First interest rate cut in years, a new operational framework, the renunciation of a flagship greening measure on its collateral framework … 2024 has been a busy year for the European Central Bank (ECB). Unfortunately, 2024 has also been a busy year for the climate crisis with the hottest summer on record (1). And, despite the urgency, the ECB made limited progress to help solve this. But, there is still time to turn the year around: central bankers must act within their power to limit the impact of climate change and ensure a speedy transition.

Some progress

In March 2024, the ECB announced changes to its operational framework for implementing monetary policy (2). Under one of the new guiding principles, the ECB argued that “the design of the operational framework will aim to incorporate climate-related considerations into the structural monetary operations”.

Publications from the ECB also showcased some advances with the inclusion of nature and biodiversity concerns in its Climate and Nature Plan 2024-2025 for example (3). In June, the ECB’s climate-related disclosures revealed that fossil fuel exclusions gained ground in its non-monetary portfolios and were now applied to all corporate assets from the ECB pension fund (4).

Furthermore, the ECB moved forward with the integration of climate and environmental risks in its supervisory activities. In May 2024, it was revealed that four lenders, from the 113 banks under the ECB’s direct supervision, may be facing penalties due to not meeting deadlines set by the ECB for assessing their exposure to climate risks – with details to be announced at the end of 2024 or start of 2025 (5).

But mostly missed opportunities

Still, the above-mentioned progress is yet to turn into a supporting force for climate action. The Climate and Nature plan is for the most part a repetition of the older climate roadmap – apart from the nature addition –, without additional concrete steps. The new operational framework lacked details on how the secondary objective will be supported. On the contrary, the focus on keeping the ECB’s balance sheet as lean as possible could limit the ECB’s ability to support the green transition (6).

In addition, the ECB monetary policy has continued to involuntarily harm the transition: high interest rates disproportionately affect investments into renewables as they require more upfront costs relative to their total cost (7). The interest rates cuts in June and September would have been the perfect opportunity to introduce a system favoring green investments. Instead, the ECB lowered interest rates with no distinction between investments needed for the green transition, and those harming it.

Moreover, when asked about the obstacles to green investments, the ECB focused on pushing for the completion of the capital markets union (CMU) (8). However, the CMU’s proposed design is not fit for this purpose as it does not prefer green investments over others (9).

Time to end procrastination

With the climate crisis intensifying, time is of the essence for ambitious actions from all decision-makers, including central bankers. Firstly, as a supervisor for European banks the ECB must carry out the threat to the banks which failed to meet its supervisory expectations regarding climate and environmental risks (10).
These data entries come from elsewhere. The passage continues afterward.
import Summits.RiemannHypothesis.RiemannHypothesis.Theorems.WeilFormatCDataA1FrontData
import Literature.NumberTheory.LFunctions.YoshidaWindowGramTailJDiagTight
import Literature.NumberTheory.LFunctions.YoshidaWindowGramMiddleJBox
import HarnessLib

/-!
# Format C kernel rung `A1` (a = 1/1, column-band layout): odd sector: Schur rows 142…159 (lower triangle) of `M − U₁ − U₂` enclosed by `DS` within `rho`·2^-250 (kernel certificates)

Window `a = 1/1`; prime powers in the window: 2, 3, 2^2, 5, 7; prime constant A = 2027/1000 (`WeilFormatC.primeCoeff_form_ge_cells_one_v2`); evaluator parameters S = 2^256, Kpi 130, Kser 150, kred 8, Kexp 45, J 120; full table modes < 161; light column table modes < 1027; units 2^-250 (Schur entries), 2^-124 (column digits, width 127), 2^-118 (tail-factor digits, width 121), 2^-64 (reciprocal weights), 2^-40 (tail base); order-J tail J = 4, θ = 1/2048, η = 1/10 | 4/1.
Design row: weil-2 gen6 candidate (HOME INBOX l.2038): EVEN 160/512 MS-tail, ODD 160/1024 MS-tail; sizing lineage PRODUCTION-TABLE v2.1 bb57741022c05245. Generated by rh-explicit-weil-2 gen7 (gen7/gramgen7.py sha16 8036b365e32639e1) from `#eval` of the tree's `Encl` functions; every datum is re-verified by the kernel in the theorem files (`decide +kernel`). Helper data of the rh-explicit Weil-positivity programme (format C, K-CELL-2), RH-free. [cite: Yoshida1992HermitianForms, §5 (5.15)-(5.16) p. 301; §7 pp. 305–312]
K layout (weil-2 gen12): kernel certificates only — this file imports DATA modules and Literature checkers and is independent of every other certificate file of the rung; the propositional assembly lives in `WeilFormatCDataA1Common` / `…CBEvenAsm` / `…CBOddAsm`. (Schur bands tS134, tS138)
-/

set_option linter.dupNamespace false
set_option maxRecDepth 200000

namespace Summit.RiemannHypothesis.RiemannHypothesis.Theorems.WeilFormatCData.A1CBOdd
open Literature.NumberTheory.LFunctions Literature.NumberTheory.LFunctions.Yoshida1992 Encl Literature.Analysis.ValidatedNumerics.NumericsMP
open Summit.RiemannHypothesis.RiemannHypothesis.Theorems.WeilFormatCData.A1

set_option maxHeartbeats 0 in  -- kernel evaluation of literal data; no search
/-- kernel: Schur rows `[134, 138)` (columns `j ≤ i`). -/
theorem tS134 : checkSchurBandG (2 ^ 256) 250 rho C tab true 160 (subBoxCB (2 ^ 256) 127 160 124 64 ρc XP Pd v V 121 8 118 118 ρφ ρψ ΦP ΨP Pφ Pψ (fun i ↦ (dMidOBox (2 ^ 256) C F (tget tab (i + 1)) 1 1024 160 4 momO i).add (dgJoBoxT (2 ^ 256) C F (tget tab (i + 1)) 40 1417045959361 160 1024 4 1 2048 i))) DS true 134 4 = true := by
  decide +kernel

set_option maxHeartbeats 0 in  -- kernel evaluation of literal data; no search
/-- kernel: Schur rows `[138, 142)` (columns `j ≤ i`). -/
theorem tS138 : checkSchurBandG (2 ^ 256) 250 rho C tab true 160 (subBoxCB (2 ^ 256) 127 160 124 64 ρc XP Pd v V 121 8 118 118 ρφ ρψ ΦP ΨP Pφ Pψ (fun i ↦ (dMidOBox (2 ^ 256) C F (tget tab (i + 1)) 1 1024 160 4 momO i).add (dgJoBoxT (2 ^ 256) C F (tget tab (i + 1)) 40 1417045959361 160 1024 4 1 2048 i))) DS true 138 4 = true := by
  decide +kernel

end Summit.RiemannHypothesis.RiemannHypothesis.Theorems.WeilFormatCData.A1CBOdd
Sanctions should be applied transparently and should serve as a strong deterrent for any banks which fail to adequately account for these risks despite having been given ample time to do so.

Considering the potential of robust transition plans to both mitigate climate-related risks and contribute to the transition, the ECB should ensure banks adopt such plans. To be effective and avoid greenwashing, these plans would need to be sufficiently robust. As the fossil fuel sector concentrates risks and impacts, the ECB should especially look at how banks are limiting their services to the sector and ending any support to new production.

In addition, the ECB announced in July 2024 that it had abandoned its original plan to incorporate climate-related considerations into its collateral framework and will instead explore alternatives (11). Having dropped a measure which was unlikely to have any effect, the ECB should urgently turn its focus to more impactful measures: excluding some fossil fuel assets from the eligible pool of collateral and adjusting the valuation of the remaining fossil fuel assets. Beyond collateral, fossil fuel exclusions should be applied to all ECB portfolios, especially monetary ones.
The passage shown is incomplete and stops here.